В гостиницу ехали в полнейшем молчании. Но оно было уютным, и нисколько не портило впечатление о проведенном совместно вечере. Пожалуй, еще никогда в жизни Герман не был настолько растерян.
— Ты улетаешь завтра?
— Да, вечером… После репетиций.
Это хорошо… Это просто отлично. Ему нужна пауза, чтобы все обдумать, как следует. Сейчас слишком много эмоций в душе. Слишком много чувств. Плохие советчики — с какой стороны ни посмотри.
— Тогда, наверное, до встречи на вашей территории?
— Ага… К вечеринке все уже готово.
— Хорошо…
— До встречи.
— Спокойной ночи.
Даша прошла через полупустой холл гостиницы, поднялась в лифте на свой этаж и открыла дверь. С удовольствием скинула свои кеды, и наступила на какую-то бумажку. Поднесла ту к глазам, и едва не задохнулась.
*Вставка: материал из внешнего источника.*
import Literature.Geometry.Riemannian.HeatKernelBasePointVeryWeak
import Literature.Geometry.Riemannian.LinearHeatVeryWeakUniformBound
import Literature.Geometry.Riemannian.LinearHeatVeryWeakClassical
import HarnessLib

/-!
# The conjugate heat kernel is smooth in the base point and solves the heat equation there
# (Bamler 2020a, §2.3: `∂ₜ K(x,t;y,s) = Δ_{x,h(t)} K(x,t;y,s)`)

R. Bamler, *Entropy and heat kernel bounds on a Ricci flow background*, arXiv:2008.07093 (2020a),
§2.3. For the kernel function `𝒦 t x (y, s)` of `HeatKernelBasePointContinuity.lean` (the
densities of the heat kernel measures `ν_{x,t;s}` of all base times `t ∈ (a, T]`), and every
`(y, s)` with `s ∈ (a, T)`, the function `(x, t) ↦ 𝒦 t x (y, s)` is `C^∞` on `M × (s, T)` and
solves the heat equation `∂ₜ = Δ_{x,h(t)}` there:

* `contMDiffOn_conjugateHeatKernel_timeFamily_basePoint`,
* `deriv_conjugateHeatKernel_timeFamily_basePoint`.

Proof: the very weak equation in `(x, t)` (`integral_conjugateHeatKernel_timeFamily_mul_heatAdjoint_eq_zero`),
Hörmander's interior regularity on the closed manifold
(`exists_contMDiffOn_ae_eq_of_linearHeat_veryWeak`), uniqueness of continuous representatives
(`eqOn_of_ae_eq_of_continuousOn`, continuity from `continuousOn_conjugateHeatKernel_timeFamily_basePoint`),
and the classical equation for smooth very weak solutions
(`linearHeat_classical_of_veryWeak_of_contMDiffOn`). Everything is proved; no definitions, no
named facts.

## References

* R. H. Bamler, *Entropy and heat kernel bounds on a Ricci flow background*, arXiv:2008.07093
  (2020), §2.3. [Bamler2020Entropy]
* L. Hörmander, *Hypoelliptic second order differential equations*, Acta Math. 119 (1967).
  [Hormander1967]
-/

noncomputable section

open Bundle Set Function Filter Manifold MeasureTheory Measure TopologicalSpace
open scoped Manifold ContDiff Topology ENNReal NNReal

namespace Literature.Geometry.Riemannian

open Lorentzian Lorentzian.PseudoRiemannianMetric

section BasePointSmooth

variable {m : ℕ} {H : Type*} [TopologicalSpace H]
  {I : ModelWithCorners ℝ (EuclideanSpace ℝ (Fin m)) H} [I.Boundaryless]
  {M : Type*} [TopologicalSpace M] [ChartedSpace H M] [IsManifold I ∞ M]
  [T2Space M] [CompactSpace M] [SecondCountableTopology M] [MeasurableSpace M] [BorelSpace M]
  {h : ℝ → PseudoRiemannianMetric I ∞ (EuclideanSpace ℝ (Fin m)) (TangentSpace I : M → Type _)}
  (hh : IsContMDiffFamilyOn ∞ h univ) (hR : ∀ r, (h r).IsRiemannian)

include hh hR in
/-- **`K(x,t;y,s)` is `C^∞` in `(x, t)` and solves `∂ₜK = Δ_{x,h(t)}K`** (Bamler 2020a, §2.3). Let
`𝒦 t x (y, s)`, `t ∈ (a, T]`, be nonnegative jointly continuous densities of the heat kernel
measures `ν_{x,t;s}`, `s ∈ (a, t)`, of a `C^∞` family of Riemannian metrics on a closed manifold
(`IsRicciFlow.exists_conjugateHeatKernel_timeFamily`), `s ∈ (a, T)`, `y ∈ M`. Then
`(x, t) ↦ 𝒦 t x (y, s)` is `C^∞` on `M × (s, T)` and
`∂ₜ 𝒦 t x (y, s) = Δ_{h(t)} (𝒦 t · (y, s))(x)` there. [cite: Bamler2020Entropy, §2.3]
[cite: Hormander1967, Thm 1.1] -/
theorem contMDiffOn_and_deriv_conjugateHeatKernel_timeFamily_basePoint {a T : ℝ}
    {𝒦 : ℝ → M → M × ℝ → ℝ}
    (h𝒦0 : ∀ t ∈ Ioc a T, ∀ x, ∀ p ∈ univ ×ˢ Ioo a t, 0 ≤ 𝒦 t x p)
    (h𝒦ν : ∀ t ∈ Ioc a T, ∀ x, ∀ s ∈ Ioo a t, heatKernelMeasure hh hR t x s =
      (h s).riemVolume.withDensity fun y ↦ ENNReal.ofReal (𝒦 t x (y, s)))
    (h𝒦c : ∀ t ∈ Ioc a T, ContinuousOn (fun q : M × (M × ℝ) ↦ 𝒦 t q.1 q.2)
      (univ ×ˢ (univ ×ˢ Ioo a t)))
    {s : ℝ} (hs : s ∈ Ioo a T) (y : M) :
    ContMDiffOn (I.prod 𝓘(ℝ, ℝ)) 𝓘(ℝ, ℝ) ∞ (fun p : M × ℝ ↦ 𝒦 p.2 p.1 (y, s)) (univ ×ˢ Ioo s T) ∧
      ∀ p ∈ (univ : Set M) ×ˢ Ioo s T, deriv (fun t ↦ 𝒦 t p.1 (y, s)) p.2 =
        (h p.2).laplaceBeltrami (fun x ↦ 𝒦 p.2 x (y, s)) p.1 := by
  classical
  -- reference metric `g₀ = h s`
  set g₀ := h s with hg₀
  have hR₀ : g₀.IsRiemannian := hR s
  set μ₀ : Measure M := g₀.riemVolume with hμ₀
  haveI : IsFiniteMeasure μ₀ := ⟨by rw [hμ₀]; exact g₀.riemVolume_univ_lt_top⟩
  haveI : μ₀.IsOpenPosMeasure := by
    rw [hμ₀, riemVolume_eq hR₀]; exact isOpenPosMeasure_riemannianMeasure _
  set ν : Measure (M × ℝ) := μ₀.prod (volume : Measure ℝ) with hν
  haveI : ν.IsOpenPosMeasure := prod.instIsOpenPosMeasure
  set O : Set (M × ℝ) := univ ×ˢ Ioo s T with hO
  have hOo : IsOpen O := isOpen_univ.prod isOpen_Ioo
  have hOm : MeasurableSet O := hOo.measurableSet
  -- the function and its measurable extension by zero
  set u : M × ℝ → ℝ := fun p ↦ 𝒦 p.2 p.1 (y, s) with hu
  have huc : ContinuousOn u O :=
    (continuousOn_conjugateHeatKernel_timeFamily_basePoint hh hR h𝒦0 h𝒦ν h𝒦c hs y).mono
      (prod_mono le_rfl Ioo_subset_Ioc_self)
  set ū : M × ℝ → ℝ := O.piecewise u 0 with hū
  have hūu : ∀ p ∈ O, ū p = u p := fun p hp ↦ Set.piecewise_eq_of_mem _ _ _ hp
  have hū0 : ∀ p ∉ O, ū p = 0 := fun p hp ↦ Set.piecewise_eq_of_notMem _ _ _ hp
  have hūm : Measurable ū := huc.measurable_piecewise continuousOn_const hOm
  have hūc : ContinuousOn ū O := huc.congr fun p hp ↦ hūu p hp
  have hūloc : LocallyIntegrableOn ū O ν := hūc.locallyIntegrableOn hOm
  -- the very weak equation (`Q = 0`, `G = 0`), for `u` and for `ū`
  have hweak0 := fun (ζ : M × ℝ → ℝ) (hζ : ContMDiff (I.prod 𝓘(ℝ, ℝ)) 𝓘(ℝ, ℝ) ∞ ζ)
    (hζc : HasCompactSupport ζ) (hζT : tsupport ζ ⊆ O) ↦
    integral_conjugateHeatKernel_timeFamily_mul_heatAdjoint_eq_zero hh hR hR₀ h𝒦0 h𝒦ν h𝒦c hs y
      hζ hζc hζT
  have hbr0 : ∀ {ζ : M × ℝ → ℝ} (p : M × ℝ), p ∉ tsupport ζ →
      -(deriv (fun t ↦ (h t).densityRatio g₀ p.1 * ζ (p.1, t)) p.2) -
        (h p.2).densityRatio g₀ p.1 * (h p.2).laplaceBeltrami (fun x ↦ ζ (x, p.2)) p.1 = 0 := by
    intro ζ p hp
    have h0 := heatAdjoint_eq_zero_of_notMem_tsupport (h := h) (g₀ := g₀)
      (Q := fun (_ : ℝ) (_ : M) ↦ (0 : ℝ)) hp
    simpa using h0
  have hweak : ∀ (w : M × ℝ → ℝ), (∀ p ∈ O, w p = u p) →
      ∀ ζ : M × ℝ → ℝ, ContMDiff (I.prod 𝓘(ℝ, ℝ)) 𝓘(ℝ, ℝ) ∞ ζ → HasCompactSupport ζ →
      tsupport ζ ⊆ univ ×ˢ Ioo s T →
      ∫ p, w p * (-(deriv (fun t ↦ (h t).densityRatio g₀ p.1 * ζ (p.1, t)) p.2) -
          (h p.2).densityRatio g₀ p.1 * (h p.2).laplaceBeltrami (fun x ↦ ζ (x, p.2)) p.1 +
          (h p.2).densityRatio g₀ p.1 * (fun (_ : ℝ) (_ : M) ↦ (0 : ℝ)) p.2 p.1 * ζ p) ∂ν =
        ∫ p, (h p.2).densityRatio g₀ p.1 * (fun (_ : ℝ) (_ : M) ↦ (0 : ℝ)) p.2 p.1 * ζ p ∂ν := by
    intro w hw ζ hζ hζc hζT
    have e : ∀ p : M × ℝ, w p * (-(deriv (fun t ↦ (h t).densityRatio g₀ p.1 * ζ (p.1, t)) p.2) -
        (h p.2).densityRatio g₀ p.1 * (h p.2).laplaceBeltrami (fun x ↦ ζ (x, p.2)) p.1 +
        (h p.2).densityRatio g₀ p.1 * (fun (_ : ℝ) (_ : M) ↦ (0 : ℝ)) p.2 p.1 * ζ p) =
        u p * (-(deriv (fun t ↦ (h t).densityRatio g₀ p.1 * ζ (p.1, t)) p.2) -
        (h p.2).densityRatio g₀ p.1 * (h p.2).laplaceBeltrami (fun x ↦ ζ (x, p.2)) p.1) := by
      intro p
      simp only [mul_zero, zero_mul, add_zero]
      by_cases hp : p ∈ tsupport ζ
      · rw [hw p (hζT hp)]
      · rw [hbr0 p hp, mul_zero, mul_zero]
    rw [integral_congr_ae (Eventually.of_forall e), hweak0 ζ hζ hζc hζT]
    simp
  -- interior regularity: a smooth representative `v`, equal to `u` on `O` by continuity
  obtain ⟨v, hv, hae⟩ := exists_contMDiffOn_ae_eq_of_linearHeat_veryWeak hh hR hR₀
    (Q := fun (_ : ℝ) (_ : M) ↦ (0 : ℝ)) (G := fun (_ : ℝ) (_ : M) ↦ (0 : ℝ))
    contMDiff_const contMDiff_const isOpen_Ioo hūm hūloc (hweak ū hūu)
  have heq : EqOn ū v O := eqOn_of_ae_eq_of_continuousOn (μ := ν) hOo hūc hv.continuousOn hae
  have hus : ContMDiffOn (I.prod 𝓘(ℝ, ℝ)) 𝓘(ℝ, ℝ) ∞ u O :=
    hv.congr fun p hp ↦ (hūu p hp).symm.trans (heq hp)
  refine ⟨hus, fun p hp ↦ ?_⟩
  -- the classical equation for the smooth very weak solution `u`
  have hcl := linearHeat_classical_of_veryWeak_of_contMDiffOn hh hR hR₀
    (Q := fun (_ : ℝ) (_ : M) ↦ (0 : ℝ)) (G := fun (_ : ℝ) (_ : M) ↦ (0 : ℝ))
    contMDiff_const contMDiff_const isOpen_Ioo hus (hweak u fun _ _ ↦ rfl) p hp
  simp only [zero_mul, add_zero, sub_eq_zero] at hcl
  simpa [hu] using hcl

end BasePointSmooth

end Literature.Geometry.Riemannian

end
«Я все о тебе знаю, грязная шлюха. Убирайся — не то пожалеешь!»
Глава 15
Трясущимися руками Даша сложила записку пополам и запихнула ту в сумочку. Хотя больше всего ей, конечно, хотелось выбросить эту мерзость в мусорное ведро, предварительно разорвав на мелкие кусочки. Или сжечь… Но тогда бы она уничтожила единственную улику. А этого женщина допустить не могла. Медленно выдохнув, Даша проверила замки на двери и окнах. Воспоминания о прошлом нахлынули с новой силой, и все страхи, которые она прятала глубоко-глубоко в себе, ожили, устремляясь по нервам. И стало страшно… Дико, парализующе. Убедившись, что все, как следует, закрыто — резким движением задернула шторы и съехала на пол по стене. Почему-то эти последние суетливые движения отняли остатки сил. Прошедший день, такой интересный и насыщенный, сейчас казался далеким и ненастоящим. Будто бы в её жизни вообще не было места положительным эмоциям… Будто бы она совершила преступление — позволив их себе. Даше совершенно не стоило забывать, что её действительность — грязь. Из которой, похоже, не стоило и высовываться. Но ведь высунулась — мелькнула мысль. И что теперь? Черт, ведь у нее даже не было оружия, чтобы за себя постоять! Женщина вскочила на подгибающихся тонких ногах и кинулась к столику, на котором стояли стаканы и бутилированная вода. Открыла мини бар, пошарила в ящике. Ничего, что можно было бы использовать, как оружие… Ни канцелярского ножа, ни обеденного!
Поднялась. Уперлась обеими руками в стол, опустила низко голову, делая короткие рваные вдохи. Ей просто нужно успокоиться. Почему она вообще решила, что ее жизни хоть что-то угрожает? Из-за записки, которую кто угодно мог подбросить под дверь? Разве мало у нее завистников? Обычное дело в шоу-бизнесе. Так почему её так сильно накрыло? Только потому, что тринадцать лет назад, точно так же, ей угрожал Керимов?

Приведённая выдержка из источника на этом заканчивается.